Image-input rate limits are tighter than text rate limits. Gemini 2.5 Pro's image-input limit on Tier 1 was 60 RPM as of May 2026. 500 frames × 1 provider = ~9 minutes of wall-clock at the rate limit; 3 providers in parallel needs 3× the rate-limit budget or sequential calls. Notebook uses asyncio.Semaphore(max_rpm/60) to throttle.
Token usage from provider responses is the source of truth for cost; do NOT count tokens locally. tiktoken and friends will undercount image tokens by 5–20% because the per-image overhead varies by model and detail-mode. Always read response.usage from the provider response and bill from there. Section 0's cost decorator does this; resist the urge to "estimate" upfront.

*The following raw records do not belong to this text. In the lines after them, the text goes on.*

import Literature.Geometry.Riemannian.HamiltonCurvatureODE
import Literature.Geometry.Riemannian.CurvatureDecompositionProofs
import Mathlib.Analysis.ODE.Gronwall
import Mathlib.Analysis.Calculus.Deriv.Prod
import HarnessLib

/-!
# The linear constraints of Hamilton's curvature ODE: `A, C` symmetric and `tr A = tr C`
(topic `Geometry/Riemannian`)

Support file of the decomposition of `Literature.Geometry.Riemannian.hamilton_chenZhu_pinching`
(`PinchingEstimates.lean`), over `HamiltonCurvatureODE.lean`. Hamilton's ODE `M' = M² + M^#`
(1986) lives on *symmetric* forms `M = (A B; ᵗB C)` on `Λ²` (so `A, C` are symmetric, `B`
arbitrary) satisfying the first Bianchi identity, which in the block picture is `tr A = tr C`
(Hamilton 1997, p. 9: "the first Bianchi identity for `n = 4`"; Chen–Zhu 2006, p. 4:
"`tr A = tr C = ½R` by … the Bianchi identity"); "it is easy to see that the Bianchi identity is
preserved" (Hamilton 1986, p. 166). The block triples of `HamiltonODE.Blocks` carry neither
constraint, and Hamilton's pinching estimates are false for non-symmetric `A` (for
`A = ½m·1 + S`, `S` skew with a long axis `w`, one has `d/dt (e₀ᵀAe₀ + e₁ᵀAe₁) = 2(¾m² - |w|²) < 0`
at the boundary of `{a₁ + a₂ ≥ m}`), so both constraints have to be threaded through the chain
of invariant sets; this file PROVES everything needed for that:

* ODE side — `HamiltonODE.isInvariant_trace_eq` (`{tr A = tr C}` is forward invariant: along a
  solution `y = tr A - tr C` satisfies `y' = y (tr A + tr C)`, Grönwall), and
  `HamiltonODE.isInvariant_isSymm` (`{A, C symmetric}` is forward invariant: by the
  Cayley–Hamilton form of the adjugate, `D = A - ᵗA` satisfies the *linear* equation
  `D' = 2 (tr A) D - (A D + D ᵗA)`, Grönwall again);
* manifold side — for the blocks of any Levi-Civita connection (O'Neill 1983, Prop. 3.36:
  pair symmetry, skew-adjointness, first Bianchi identity): `blockA_isSymm`, `blockC_isSymm` and
  `trace_blockA_eq_trace_blockC`.

## References

* R. S. Hamilton, J. Differential Geom. 24 (1986), §2 (p. 157, `M^#`), §6 (p. 166: `tr A = tr C`
  is preserved; `tr A² + 2 tr A^# = (tr A)²`). [Hamilton1986]
* R. S. Hamilton, Comm. Anal. Geom. 5 (1997), §1.2 (p. 5, the blocks), §2.1 (p. 9, Bianchi). [Hamilton1997]
* B.-L. Chen, X.-P. Zhu, J. Differential Geom. 74 (2006), §2, p. 4. [ChenZhu2006]
* B. O'Neill, *Semi-Riemannian geometry*, Academic Press 1983, Ch. 3, Prop. 3.36. [ONeill1983]
-/

noncomputable section

open Set Bundle
open scoped Manifold ContDiff Topology Matrix BigOperators

namespace Literature.Geometry.Riemannian

open Lorentzian Lorentzian.PseudoRiemannianMetric

/-! ### Manifold side: the blocks of a Levi-Civita connection -/

section LeviCivita

variable {E : Type*} [NormedAddCommGroup E] [NormedSpace ℝ E] {H : Type*} [TopologicalSpace H]
  {I : ModelWithCorners ℝ E H} {M : Type*} [TopologicalSpace M] [ChartedSpace H M]
  [IsManifold I ∞ M] {n : ℕ∞ω} [FiniteDimensional ℝ E] [CompleteSpace E]
  {g : PseudoRiemannianMetric I n E (TangentSpace I : M → Type _)}
  {cov : CovariantDerivative I E (TangentSpace I : M → Type _)}

/-- **Hamilton's pairing is symmetric**: `R(X∧Y, Z∧W) = R(Z∧W, X∧Y)` for the curvature of a
Levi-Civita connection of a `C^n` metric, `n ≥ 2` (pair symmetry with antisymmetry and
skew-adjointness, O'Neill 1983, Prop. 3.36). [cite: ONeill1983, Ch. 3, Prop. 3.36 (4), pp. 75–76] -/
theorem bivectorCurvature_symm (h : g.IsLeviCivita cov) (hn : 2 ≤ n) (x : M)
    (X Y Z W : TangentSpace I x) :
    g.bivectorCurvature cov x X Y Z W = g.bivectorCurvature cov x Z W X Y := by
  simp only [bivectorCurvature, curvatureForm]
  have P := h.val_curvature_pair_symm hn x X Y W Z
  have A := val_curvature_antisymm (g := g) (cov := cov) x W Z X Y
  have S := h.val_curvature_skew hn x Z W X Y
  linarith

/-- Hamilton's block `A` is a symmetric matrix (in any 4-frame). [cite: Hamilton1997, §1.2, pp. 4–5] -/
theorem blockA_isSymm (h : g.IsLeviCivita cov) (hn : 2 ≤ n) (x : M)
    (e : Fin 4 → TangentSpace I x) : (g.blockA cov x e).IsSymm := by
  refine Matrix.IsSymm.ext fun i j ↦ ?_
  simp only [blockA, Matrix.of_apply, pairingCurvature]
  rw [Finset.sum_comm]
  exact Finset.sum_congr rfl fun a _ ↦ Finset.sum_congr rfl fun b _ ↦
    bivectorCurvature_symm h hn x _ _ _ _

/-- Hamilton's block `C` is a symmetric matrix (in any 4-frame). [cite: Hamilton1997, §1.2, pp. 4–5] -/
theorem blockC_isSymm (h : g.IsLeviCivita cov) (hn : 2 ≤ n) (x : M)
    (e : Fin 4 → TangentSpace I x) : (g.blockC cov x e).IsSymm := by
  refine Matrix.IsSymm.ext fun i j ↦ ?_
  simp only [blockC, Matrix.of_apply, pairingCurvature]
  rw [Finset.sum_comm]
  exact Finset.sum_congr rfl fun a _ ↦ Finset.sum_congr rfl fun b _ ↦
    bivectorCurvature_symm h hn x _ _ _ _

omit [FiniteDimensional ℝ E] [CompleteSpace E] in
/-- `C₂₂ = R₁₃₁₃ + R₂₄₂₄ + R₁₃₂₄ + R₂₄₁₃` (indices from `1`; Hamilton 1997, p. 5:
`C₂₂ = R₁₃₁₃ + R₄₂₄₂ - 2R₁₃₄₂`). [cite: Hamilton1997, §1.2, p. 5] -/
theorem blockC_apply_one_one (x : M) (e : Fin 4 → TangentSpace I x) :
    g.blockC cov x e 1 1 =
      g.bivectorCurvature cov x (e 0) (e 2) (e 0) (e 2) +
        g.bivectorCurvature cov x (e 1) (e 3) (e 1) (e 3) +
        g.bivectorCurvature cov x (e 0) (e 2) (e 1) (e 3) +
        g.bivectorCurvature cov x (e 1) (e 3) (e 0) (e 2) := by
  simp [blockC, pairingCurvature, antiSelfDualPairs, Fin.sum_univ_two]
  ring

omit [FiniteDimensional ℝ E] [CompleteSpace E] in
/-- `C₃₃ = R₁₄₁₄ + R₃₂₃₂ + R₁₄₃₂ + R₃₂₁₄` (indices from `1`; Hamilton 1997, p. 5:
`C₃₃ = R₁₄₁₄ + R₂₃₂₃ - 2R₁₄₂₃`). [cite: Hamilton1997, §1.2, p. 5] -/
theorem blockC_apply_two_two (x : M) (e : Fin 4 → TangentSpace I x) :
    g.blockC cov x e 2 2 =
      g.bivectorCurvature cov x (e 0) (e 3) (e 0) (e 3) +
        g.bivectorCurvature cov x (e 2) (e 1) (e 2) (e 1) +
        g.bivectorCurvature cov x (e 0) (e 3) (e 2) (e 1) +
        g.bivectorCurvature cov x (e 2) (e 1) (e 0) (e 3) := by
  simp [blockC, pairingCurvature, antiSelfDualPairs, Fin.sum_univ_two]
  ring

/-- **`tr A = tr C`** for Hamilton's blocks of the curvature of a Levi-Civita connection of a
`C^n` metric, `n ≥ 2`, in any 4-frame (Hamilton 1997, p. 9: "`a₁ + a₂ + a₃ = c₁ + c₂ + c₃` is the
first Bianchi identity for `n = 4`"; Chen–Zhu 2006, p. 4): `Aᵢᵢ - Cᵢᵢ = ±4R(e₀∧eᵢ, e_j∧e_k)` and
the three terms add up to a Bianchi sum (O'Neill 1983, Prop. 3.36). No orthonormality is needed.
[cite: Hamilton1997, §2.1, Thm. 1.4 (proof, p. 9)] -/
theorem trace_blockA_eq_trace_blockC (h : g.IsLeviCivita cov) (hn : 2 ≤ n) (x : M)
    (e : Fin 4 → TangentSpace I x) : (g.blockA cov x e).trace = (g.blockC cov x e).trace := by
  have P := h.val_curvature_pair_symm hn x
  have Bi := h.val_curvature_cyclic hn x
  have A := fun X Y Z W ↦ val_curvature_antisymm (g := g) (cov := cov) x X Y Z W
  have S := h.val_curvature_skew hn x
  rw [Matrix.trace_fin_three, Matrix.trace_fin_three, blockA_apply_zero_zero,
    blockA_apply_one_one, blockA_apply_two_two, blockC_apply_zero_zero, blockC_apply_one_one,
    blockC_apply_two_two]
  simp only [bivectorCurvature, curvatureForm]
  linarith [Bi (e 0) (e 1) (e 2) (e 3), A (e 2) (e 3) (e 3) (e 2), S (e 3) (e 2) (e 3) (e 2),
    S (e 0) (e 1) (e 3) (e 2), A (e 2) (e 3) (e 1) (e 0), P (e 2) (e 3) (e 1) (e 0),
    A (e 1) (e 0) (e 2) (e 3), A (e 3) (e 1) (e 1) (e 3), S (e 1) (e 3) (e 1) (e 3),
    S (e 0) (e 2) (e 1) (e 3), A (e 3) (e 1) (e 2) (e 0), P (e 3) (e 1) (e 2) (e 0),
    A (e 2) (e 0) (e 3) (e 1), S (e 0) (e 2) (e 3) (e 1), A (e 1) (e 2) (e 2) (e 1),
    S (e 2) (e 1) (e 2) (e 1), S (e 0) (e 3) (e 2) (e 1), A (e 1) (e 2) (e 3) (e 0),
    P (e 1) (e 2) (e 3) (e 0), A (e 3) (e 0) (e 1) (e 2), S (e 0) (e 3) (e 1) (e 2),
    P (e 0) (e 3) (e 2) (e 1), A (e 0) (e 2) (e 1) (e 3), A (e 2) (e 1) (e 0) (e 3)]

end LeviCivita

/-! ### ODE side: `{tr A = tr C}` and `{A, C symmetric}` are preserved by Hamilton's ODE -/

namespace HamiltonODE

/-- `tr (A²) + 2 tr (A^#) = (tr A)²` for `3 × 3` matrices (Hamilton 1986, p. 166: "Since
`tr A² + 2 tr A^# = (tr A)²` … it is easy to see that the Bianchi identity is preserved").
[cite: Hamilton1986, §6, p. 166] -/
theorem trace_mul_self_add_two_trace_sharp (A : Matrix (Fin 3) (Fin 3) ℝ) :
    (A * A).trace + 2 * A.sharp.trace = A.trace ^ 2 := by
  simp only [Matrix.trace_fin_three, Matrix.mul_apply, Fin.sum_univ_three, Matrix.sharp,
    Matrix.transpose_apply, Matrix.adjugate_fin_three]
  simp
  ring

/-- Along Hamilton's field, `(tr A)' = (tr A)² + tr (BᵗB)`. [cite: Hamilton1986, §6, p. 166] -/
theorem trace_field_fst (p : Blocks) :
    (field p).1.trace = p.1.trace ^ 2 + (p.2.1 * p.2.1ᵀ).trace := by
  have h := trace_mul_self_add_two_trace_sharp p.1
  simp only [field, Matrix.trace_add, Matrix.trace_smul, smul_eq_mul]
  linarith

/-- Along Hamilton's field, `(tr C)' = (tr C)² + tr (BᵗB)` (`tr (ᵗBB) = tr (BᵗB)`).
[cite: Hamilton1986, §6, p. 166] -/
theorem trace_field_snd_snd (p : Blocks) :
    (field p).2.2.trace = p.2.2.trace ^ 2 + (p.2.1 * p.2.1ᵀ).trace := by
  have h := trace_mul_self_add_two_trace_sharp p.2.2
  simp only [field, Matrix.trace_add, Matrix.trace_smul, smul_eq_mul]
  rw [Matrix.trace_mul_comm p.2.1ᵀ p.2.1]
  linarith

Connection to project 06 (provenance)

Every VLM-generated label in this project carries a provenance record that is exactly the schema project 06 establishes for label-data lineage:

{
  "label_id": "...",
  "frame_id": "bdd_val_b1c81faa-3df17267_00135",
  "task": "weather",
  "value": "rain",
  "source": {
    "type": "vlm",
    "model": "gemini-2.5-pro-002",
    "prompt_hash": "sha256:0fa1...c2",
    "prompt_version": "v1",
    "raw_response_path": "outputs/raw/bdd_val_..._gemini.json",
    "input_tokens": 1342,
    "output_tokens": 87,
    "cost_usd": 0.00257,
    "latency_ms": 1843,
    "timestamp": "2026-05-08T14:33:21Z"
  }
}

This means: a year from now, a customer auditor can ask "why does this training example say it's raining?" and get an answer back to the specific model snapshot, the exact prompt, and the cost the provider billed for that label. Without provenance, VLM-generated labels are unauditable training data — which is a non-starter for any safety- critical customer. Project 06 makes this schema enforceable across the whole stack; project 05 produces the labels that schema describes.